Ohne je ein Konzept vorgelegt zu haben, durfte Peter Schöttel 2017 spontan das Amt des Sportdirektors beim ÖFB übernehmen. Ob man ihm vorwerfen kann, dass er quasi über Nacht und ohne Vorlaufzeit „Ja“ gesagt hat zu diesem Angebot? Nicht wirklich.
Als erste Amtshandlung legte Schöttel dem Präsidium Franco Foda, Andreas Herzog und Thorsten Fink als Teamchefkandidaten vor. 2022 ist alles anders. „Natürlich weiß ich, weil ich die letzten Jahre sehr nahe an der Mannschaft war, was hier gefragt ist“, sagt der einstige Rapid- und Teamverteidiger über das Anforderungsprofil für den neuen Teamchef, ohne allerdings konkret auf eine mögliche Philosophie oder Denkweise des künftigen Trainers einzugehen.

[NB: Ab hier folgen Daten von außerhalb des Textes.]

import Summits.PneNP.PneNP.Theses.OneSlice
import Summits.PneNP.PneNP.Theorems.OneSliceAssembly
import Summits.PneNP.PneNP.Theorems.OneSliceSliceMonotonization
import Summits.PneNP.PneNP.Theorems.OneSliceCliqueCircuitsOfNPSubsetPPoly
import Summits.PneNP.PneNP.Theorems.ConstantBand.Negative.LoadBearing
import Summits.PneNP.PneNP.Theorems.SingleThreshold.Negative.LoadBearing

/-!
# Strategy census for crux `SliceTarget` (stmt-PneNP-2832, route PneNP/OneSlice) — the typed attempts

Companion to `Cruxes/SliceTarget/STRATEGY-CENSUS.md` (crux-strategist `cstrat-stmt-PneNP-2832`, 2026-08-16).
Everything here is `sorry`-free and imports only LANDED modules. The crux is
X = `Summit.PneNP.PneNP.Theses.OneSlice.SliceTarget` = `∀ c, ∃ k ≥ 3, ∃ δ > 0, SliceLB c k δ` (`sliceTarget_iff`, `Iff.rfl`).

What is CHECKED here (section = heading of the census):

* §W (feeds Strengthen / Decomposition / Negation). The worst-case core of X. `SliceTargetExact` (`δ = 0`),
  `SliceTargetMin` (exact, on the ONE slice `j = m_k(n)`, infinitely often) and the chain
  `SliceTarget → SliceTargetExact → SliceTargetMin → PneNP` — the last arrow is NEW as a kernel-checked fact
  (`pneNP_of_sliceTargetMin`; the disprover's §5 recorded it in prose): the route's assembly consumes only the
  minimal worst-case form, so every weakening of X down to `SliceTargetMin` is still summit-strength, and a
  refutation of X by an AVERAGE-CASE algorithm (kill criterion K4 / the judge's key risk) would NOT break the route
  (`closes` re-certifies from `SliceTargetMin`).
* §S Strengthen. `SliceTargetTail` (the `k`-monotone tail any induction on `k` needs), `SliceTargetLinear`
  (explicit exponent `k/a`, Rossman's conjectured shape), `SliceIndist` (o(1)-advantage form = the hosted card's C⁺ modulo its
  own lemmas); `sliceTarget_of_tail`, `tail_of_linear` (so Linear ⇒ Tail ⇒ X). No arrow back: each is strictly more to prove.
* §D Decomposition. Two typed splits with their glue PROVED:
  `sliceTarget_of_selfCorrect_exact : SelfCorrect → SliceTargetExact → SliceTarget` (worst-case core + average-to-worst
  self-correction on the slice) and `sliceTarget_of_smoothing_singleThreshold : SliceSmoothing → SingleThreshold → SliceTarget`
  (the route's own rung #2 + a slice-to-`G(n,p)` smoothing for monotone circuits). In both the summit-strength piece is
  identified in the census: `SliceTargetExact ⟹ PneNP` (§W), and `SliceSmoothing` is `SingleThreshold → X` in costume.
* §T Transfer. `SwapInsensitive` — the engine of the solved AC⁰ sibling (Rossman 2008: small circuits do not notice a planted
  `k`-clique), transplanted to the slice with the recentred swap (remove `C(k,2)` present edges, plant `K_A`) so that both
  ends stay on the slice. Typed only to pin the break point: it is false for polynomial-size `{∧₂,∨₂}`-circuits on one slice
  (pseudo-complements realise parity there), see the census.

Nothing in this file is a line skeleton: no `stub_*`, no theorem concludes the crux from open obligations (by design — the
census verdict is `no-strategy-short-of-summit`).
-/

set_option linter.dupNamespace false

namespace Summit.PneNP.PneNP.Cruxes.SliceTarget.StrategyCensus

open Literature.Computability.Complexity Filter Finset Classical
open Summit.PneNP.PneNP.Theses.OneSlice (SliceTarget SingleThreshold SliceMonotonization
  CliqueCircuitsOfNPSubsetPPoly)
open Summit.PneNP.PneNP.Theorems (oneSlice_NP_subset_PPoly_of_not_pneNP oneSlice_threshold_pos_lt
  oneSlice_size_bound sliceMonotonization_proof cliqueCircuitsOfNPSubsetPPoly_proof)
open Summit.PneNP.PneNP.Theorems.ConstantBand.Negative (Edge thr Central central_thr slice errSet)
open Summit.PneNP.PneNP.Theorems.SingleThreshold.Negative (pc err LowerBoundAt singleThreshold_iff_lib)

/-! ## §0 Read-back (same as the disprover's `Disproof.sliceTarget_iff`) -/

/-- The crux at fixed parameters `(c, k, δ)`. [folklore] -/
def SliceLB (c k : ℕ) (δ : ℝ) : Prop :=
  ∀ᶠ n : ℕ in atTop, ∀ j : ℕ, Central k n j → ∀ C : Circuit (Edge n), C.IsOver monotoneBasis →
    (#(errSet n k j C) : ℝ) ≤ δ * #(slice n j) → n ^ c < C.size

/-- Read-back: X is `∀ c, ∃ k ≥ 3, ∃ δ > 0, SliceLB c k δ`, definitionally. [folklore] -/
theorem sliceTarget_iff : SliceTarget ↔ ∀ c : ℕ, ∃ k : ℕ, 3 ≤ k ∧ ∃ δ : ℝ, 0 < δ ∧ SliceLB c k δ :=
  Iff.rfl

/-- Smaller exponent = weaker claim (for `n ≥ 1`). [folklore] -/
theorem SliceLB.anti_exp {c c' k : ℕ} {δ : ℝ} (h : c' ≤ c) (H : SliceLB c k δ) : SliceLB c' k δ := by
  filter_upwards [H, eventually_ge_atTop 1] with n hn h1 j hj C hC herr
  exact lt_of_le_of_lt (Nat.pow_le_pow_right h1 h) (hn j hj C hC herr)

/-! ## §W The worst-case core of X and the certificate that it already closes the route -/

/-- The exact-on-the-slice inner clause (`δ = 0`). [folklore] -/
def SliceLBExact (c k : ℕ) : Prop :=
  ∀ᶠ n : ℕ in atTop, ∀ j : ℕ, Central k n j → ∀ C : Circuit (Edge n), C.IsOver monotoneBasis →
    (∀ x : Edge n → Bool, edgeCount x = j → C.eval x = cliqueFn n k x) → n ^ c < C.size

/-- W = X with `δ = 0`: the central-slice functions of `CLIQUE_{k(c)}` have `{∧₂,∨₂}`-circuit complexity `> n^c`
eventually (= general complexity up to Berkowitz's additive `O(N log² N)`). [folklore] -/
def SliceTargetExact : Prop := ∀ c : ℕ, ∃ k : ℕ, 3 ≤ k ∧ SliceLBExact c k

/-- W_min: exact, on the ONE slice `j = m_k(n)`, infinitely often in `n`. [folklore] -/
def SliceTargetMin : Prop :=
  ∀ c : ℕ, ∃ k : ℕ, 3 ≤ k ∧ ∃ᶠ n : ℕ in atTop, ∀ C : Circuit (Edge n), C.IsOver monotoneBasis →
    (∀ x : Edge n → Bool, edgeCount x = thr k n → C.eval x = cliqueFn n k x) → n ^ c < C.size

/-- An exact circuit has an empty error set, so `δ`-accuracy bounds contain the exact bound. [folklore] -/
theorem sliceLBExact_of_sliceLB {c k : ℕ} {δ : ℝ} (hδ : 0 ≤ δ) (H : SliceLB c k δ) : SliceLBExact c k := by
  filter_upwards [H] with n hn j hj C hC hex
  have hempty : errSet n k j C = ∅ := filter_eq_empty_iff.2 fun x _ hx => hx.2 (hex x hx.1)
  refine hn j hj C hC (le_trans (le_of_eq ?_) (mul_nonneg hδ (Nat.cast_nonneg _)))
  rw [hempty, card_empty, Nat.cast_zero]

/-- X ⟹ W. [folklore] -/
theorem sliceTargetExact_of_sliceTarget (h : SliceTarget) : SliceTargetExact := fun c => by
  obtain ⟨k, hk, δ, hδ, H⟩ := sliceTarget_iff.1 h c
  exact ⟨k, hk, sliceLBExact_of_sliceLB hδ.le H⟩

/-- W ⟹ W_min. [folklore] -/
theorem sliceTargetMin_of_sliceTargetExact (h : SliceTargetExact) : SliceTargetMin := fun c => by
  obtain ⟨k, hk, H⟩ := h c
  exact ⟨k, hk, (H.mono fun n hn C hC hex => hn (thr k n) (central_thr k n) C hC hex).frequently⟩

/-- **W_min already closes the route** (NEW as a checked fact; the disprover's §5 in prose): the assembly's proof
(`oneSlice_assembly_proof`, item 10382) consumes X only at `j = m_k(n)`, error `0`, one large `n`; rerun here from
`SliceTargetMin` with the PROVED supports `sliceMonotonization_proof` (item 2836) and
`cliqueCircuitsOfNPSubsetPPoly_proof` (item 2837). So X over-delivers along three axes (average case, `∀ᶠ n`,
uniformity in `j`) and every statement between X and W_min is summit-strength. [folklore] -/
theorem pneNP_of_sliceTargetMin (hMin : SliceTargetMin) : _root_.PneNP := by
  by_contra hPNP
  obtain ⟨c₁, hc₁⟩ := cliqueCircuitsOfNPSubsetPPoly_proof (oneSlice_NP_subset_PPoly_of_not_pneNP hPNP)
  obtain ⟨c₀, hc₀⟩ := sliceMonotonization_proof
  obtain ⟨k, hk, hfr⟩ := hMin (c₀ + c₁ + 1)
  obtain ⟨n, hT, hC, ⟨hMpos, hMlt⟩, hsize⟩ :=
    (hfr.and_eventually ((hc₁ k).and ((oneSlice_threshold_pos_lt hk).and (oneSlice_size_bound c₀ c₁)))).exists
  obtain ⟨C, hCB2, hCcomp, hCsize⟩ := hC
  obtain ⟨C', hC'mono, hC'size, hC'eval⟩ := hc₀ n (thr k n) C hCB2 hMpos hMlt
  have hlt : n ^ (c₀ + c₁ + 1) < C'.size :=
    hT C' hC'mono fun x hx => (hC'eval x hx).trans (hCcomp x)
  have habs : n ^ (c₀ + c₁ + 1) < n ^ (c₀ + c₁ + 1) :=
    calc n ^ (c₀ + c₁ + 1) < C'.size := hlt
      _ ≤ c₀ * (C.size + n ^ c₀) := hC'size
      _ ≤ c₀ * (n ^ c₁ + n ^ c₀) := Nat.mul_le_mul_left _ (Nat.add_le_add_right hCsize _)
      _ ≤ n ^ (c₀ + c₁ + 1) := hsize
  exact lt_irrefl _ habs

/-- Hence W closes the route too. [folklore] -/
theorem pneNP_of_sliceTargetExact (h : SliceTargetExact) : _root_.PneNP :=
  pneNP_of_sliceTargetMin (sliceTargetMin_of_sliceTargetExact h)

/-- And X closes it through W (the same term as the route's `closes`, factored through the worst case). [folklore] -/
theorem pneNP_of_sliceTarget (h : SliceTarget) : _root_.PneNP :=
  pneNP_of_sliceTargetExact (sliceTargetExact_of_sliceTarget h)

/-! ## §S Strengthenings (typed; each implies X by a line of logic; none admits an engine X lacks — see the census) -/

/-- S⁺₁ (tail form): hardness for ALL `k ≥ k₀(c)`, not just one `k` — the shape any induction on `k` would need.
[folklore] -/
def SliceTargetTail : Prop :=
  ∀ c : ℕ, ∃ k₀ : ℕ, ∀ k : ℕ, k₀ ≤ k → ∃ δ : ℝ, 0 < δ ∧ SliceLB c k δ

/-- Tail ⟹ X. [folklore] -/
theorem sliceTarget_of_tail (h : SliceTargetTail) : SliceTarget := by
  rw [sliceTarget_iff]
  intro c
  obtain ⟨k₀, hk₀⟩ := h c
  obtain ⟨δ, hδ, H⟩ := hk₀ (max k₀ 3) (le_max_left _ _)
  exact ⟨max k₀ 3, le_max_right _ _, δ, hδ, H⟩

/-- S⁺₂ (explicit exponent, Rossman's conjectured shape `n^{Ω(k)}`): exponent `⌊k/a⌋` for all large `k`.
[folklore] -/
def SliceTargetLinear : Prop :=
  ∃ a : ℕ, 0 < a ∧ ∃ k₀ : ℕ, ∀ k : ℕ, k₀ ≤ k → ∃ δ : ℝ, 0 < δ ∧ SliceLB (k / a) k δ

/-- Linear ⟹ Tail (so Linear ⟹ X). [folklore] -/
theorem tail_of_linear (h : SliceTargetLinear) : SliceTargetTail := by
  obtain ⟨a, ha, k₀, hk₀⟩ := h
  intro c
  refine ⟨max k₀ (a * c), fun k hk => ?_⟩
  obtain ⟨δ, hδ, H⟩ := hk₀ k ((le_max_left _ _).trans hk)
  refine ⟨δ, hδ, H.anti_exp ?_⟩
  apply (Nat.le_div_iff_mul_le ha).2
  calc c * a = a * c := mul_comm _ _
    _ ≤ max k₀ (a * c) := le_max_right _ _
    _ ≤ k := hk

/-- The yes-part of a slice (graphs with exactly `j` edges that contain a `k`-clique). [folklore] -/
noncomputable def yesSet (n k j : ℕ) : Finset (Edge n → Bool) :=
  (slice n j).filter fun x => cliqueFn n k x = true

/-- The no-part of a slice. [folklore] -/
noncomputable def noSet (n k j : ℕ) : Finset (Edge n → Bool) :=
  (slice n j).filter fun x => cliqueFn n k x = false

/-- Number of accepted inputs of `C` inside `S`. [folklore] -/
noncomputable def accOn {n : ℕ} (S : Finset (Edge n → Bool)) (C : Circuit (Edge n)) : ℕ :=
  #(S.filter fun x => C.eval x = true)

/-- S⁺₃ (indistinguishability form, = `SliceIndist` of TRIAGE-r1-1 l.14, = the hosted card's C⁺ modulo its own two
lemmas): small monotone circuits have conditional acceptance rates on the yes- and no-parts of every central slice that
differ by at most `γ`, for EVERY `γ > 0` (cross-multiplied to avoid divisions). [folklore] -/
def SliceIndist : Prop :=
  ∀ c : ℕ, ∃ k : ℕ, 3 ≤ k ∧ ∀ γ : ℝ, 0 < γ → ∀ᶠ n : ℕ in atTop, ∀ j : ℕ, Central k n j →
    ∀ C : Circuit (Edge n), C.IsOver monotoneBasis → C.size ≤ n ^ c →
      |(accOn (yesSet n k j) C : ℝ) * #(noSet n k j) - (accOn (noSet n k j) C : ℝ) * #(yesSet n k j)|
        ≤ γ * #(yesSet n k j) * #(noSet n k j)

/-! ## §D Decompositions (typed splits with PROVED glue; the census says which piece keeps the summit) -/

/-- D1, piece A2W (average-to-worst SELF-CORRECTION on the slice, non-uniform, same `k`, same slice, polynomial
overhead `c ↦ c'`, `δ(c,k)` as small as wanted): a small `δ`-accurate `{∧₂,∨₂}`-circuit on a central slice yields a
small circuit EXACT on that slice. [folklore] -/
def SelfCorrect : Prop :=
  ∀ c : ℕ, ∃ c' : ℕ, ∀ k : ℕ, 3 ≤ k → ∃ δ : ℝ, 0 < δ ∧ ∀ᶠ n : ℕ in atTop, ∀ j : ℕ, Central k n j →
    (∃ C : Circuit (Edge n), C.IsOver monotoneBasis ∧ C.size ≤ n ^ c ∧
        (#(errSet n k j C) : ℝ) ≤ δ * #(slice n j)) →
    ∃ C' : Circuit (Edge n), C'.IsOver monotoneBasis ∧ C'.size ≤ n ^ c' ∧
        ∀ x : Edge n → Bool, edgeCount x = j → C'.eval x = cliqueFn n k x

/-- **D1 glue**: self-correction + the worst-case core give X. [folklore] -/
theorem sliceTarget_of_selfCorrect_exact (hA : SelfCorrect) (hW : SliceTargetExact) : SliceTarget := by
  rw [sliceTarget_iff]
  intro c
  obtain ⟨c', hc'⟩ := hA c
  obtain ⟨k, hk, hWk⟩ := hW c'
  obtain ⟨δ, hδ, hAk⟩ := hc' k hk
  refine ⟨k, hk, δ, hδ, ?_⟩
  filter_upwards [hWk, hAk] with n hWn hAn j hj C hC herr
  by_contra hle
  obtain ⟨C', hC', hsize', hex⟩ := hAn j hj ⟨C, hC, not_lt.1 hle, herr⟩
  exact absurd (hWn j hj C' hC' hex) (not_lt.2 hsize')

/-- D2, piece SliceSmoothing (slice-to-`G(n,p_c)` smoothing INSIDE the monotone world, polynomial overhead `c ↦ c'`
independent of `k`): a small slice-accurate monotone circuit yields a small monotone circuit accurate on `G(n, p_c)`
(error `err n k C' ≤ δ'`, the SingleThreshold lane's vocabulary). [folklore] -/
def SliceSmoothing : Prop :=
  ∀ c : ℕ, ∃ c' : ℕ, ∀ k : ℕ, 3 ≤ k → ∀ δ' : ℝ, 0 < δ' → ∃ δ : ℝ, 0 < δ ∧ ∀ᶠ n : ℕ in atTop, ∀ j : ℕ,
    Central k n j →
    (∃ C : Circuit (Edge n), C.IsOver monotoneBasis ∧ C.size ≤ n ^ c ∧
        (#(errSet n k j C) : ℝ) ≤ δ * #(slice n j)) →
    ∃ C' : Circuit (Edge n), C'.IsOver monotoneBasis ∧ C'.size ≤ n ^ c' ∧ err n k C' ≤ δ'

/-- **D2 glue**: smoothing + the route's rung #2 `SingleThreshold` give X. [folklore] -/
theorem sliceTarget_of_smoothing_singleThreshold (hS : SliceSmoothing) (hT : SingleThreshold) :
    SliceTarget := by
  rw [sliceTarget_iff]
  intro c
  obtain ⟨c', hc'⟩ := hS c
  obtain ⟨k, hk, δ', hδ', hTk⟩ := singleThreshold_iff_lib.1 hT c'
  obtain ⟨δ, hδ, hSk⟩ := hc' k hk δ' hδ'
  refine ⟨k, hk, δ, hδ, ?_⟩
  filter_upwards [hTk, hSk] with n hTn hSn j hj C hC herr
  by_contra hle
  obtain ⟨C', hC', hsize', herr'⟩ := hSn j hj ⟨C, hC, not_lt.1 hle, herr⟩
  exact absurd (hTn C' hC' herr') (not_lt.2 hsize')

/-! ## §T Transfer: the AC⁰ sibling's engine, transplanted to the slice (typed to pin the break point) -/

/-- The recentred planted swap on a slice: switch OFF the edges of `R` (in applications `R ⊆ supp x`,
`#R = C(k,2)`), then plant `K_A`; for `x` on slice `j` and `K_A` edge-disjoint from `x ∖ R` the result is again on
slice `j` (incomparable test pair — the only kind one slice admits). [folklore] -/
noncomputable def swapPlant {n : ℕ} (R : Finset (Edge n)) (A : Finset (Fin n)) (x : Edge n → Bool) : Edge n → Bool :=
  plantClique A fun e => x e && !decide (e ∈ R)

/-- T⁺ `SwapInsensitive c k η`: eventually, on every central slice, every `{∧₂,∨₂}`-circuit of size `≤ n^c` changes
its value under the recentred planted swap on at most an `η`-fraction of the triples `(x, A, R)` (`x` on the slice, `A` a
`k`-set, `R` a `C(k,2)`-subset of the present edges). This is Rossman 2008's "small constant-depth circuits do not notice a
planted clique" (his Thm 1.1, `plantFlipProb`) moved to the slice. It would give X against `CLIQUE_k`'s own
swap-sensitivity (`≈ 1 - O(λ)`), but it is FALSE for polynomial size at unbounded depth: on one slice pseudo-complements
compute literals, so parity of a fixed half of the edge slots is a polynomial-size MONOTONE slice circuit with swap-flip
probability `→ 1/2` (census §Transfer (a)). [folklore] -/
def SwapInsensitive (c k : ℕ) (η : ℝ) : Prop :=
  ∀ᶠ n : ℕ in atTop, ∀ j : ℕ, Central k n j → ∀ C : Circuit (Edge n), C.IsOver monotoneBasis →
    C.size ≤ n ^ c →
      (∑ x ∈ slice n j, ∑ A ∈ powersetCard k (univ : Finset (Fin n)),
          ∑ R ∈ powersetCard (k.choose 2) (univ.filter fun e : Edge n => x e = true),
            (if C.eval (swapPlant R A x) = C.eval x then (0 : ℝ) else 1))
        ≤ η * ((#(slice n j) : ℝ) * (n.choose k) * (j.choose (k.choose 2)))

end Summit.PneNP.PneNP.Cruxes.SliceTarget.StrategyCensus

Mindestens ebenso wichtig wie der passende Coach für die aktuellen Teamspieler wird in den kommenden Monaten allerdings die Erstellung einer eigenen Identität. Wofür soll der ÖFB stehen? Wie will man künftig auftreten? Nach welchen Kriterien will man Spieler ausbilden? Fragen wie diese und noch mehr sind beim Fußball-Bund bisher unbeantwortet. Ohne klare Leitlinien wird die Teilnahme an Endrunden aber auch künftig eher die Ausnahme bleiben.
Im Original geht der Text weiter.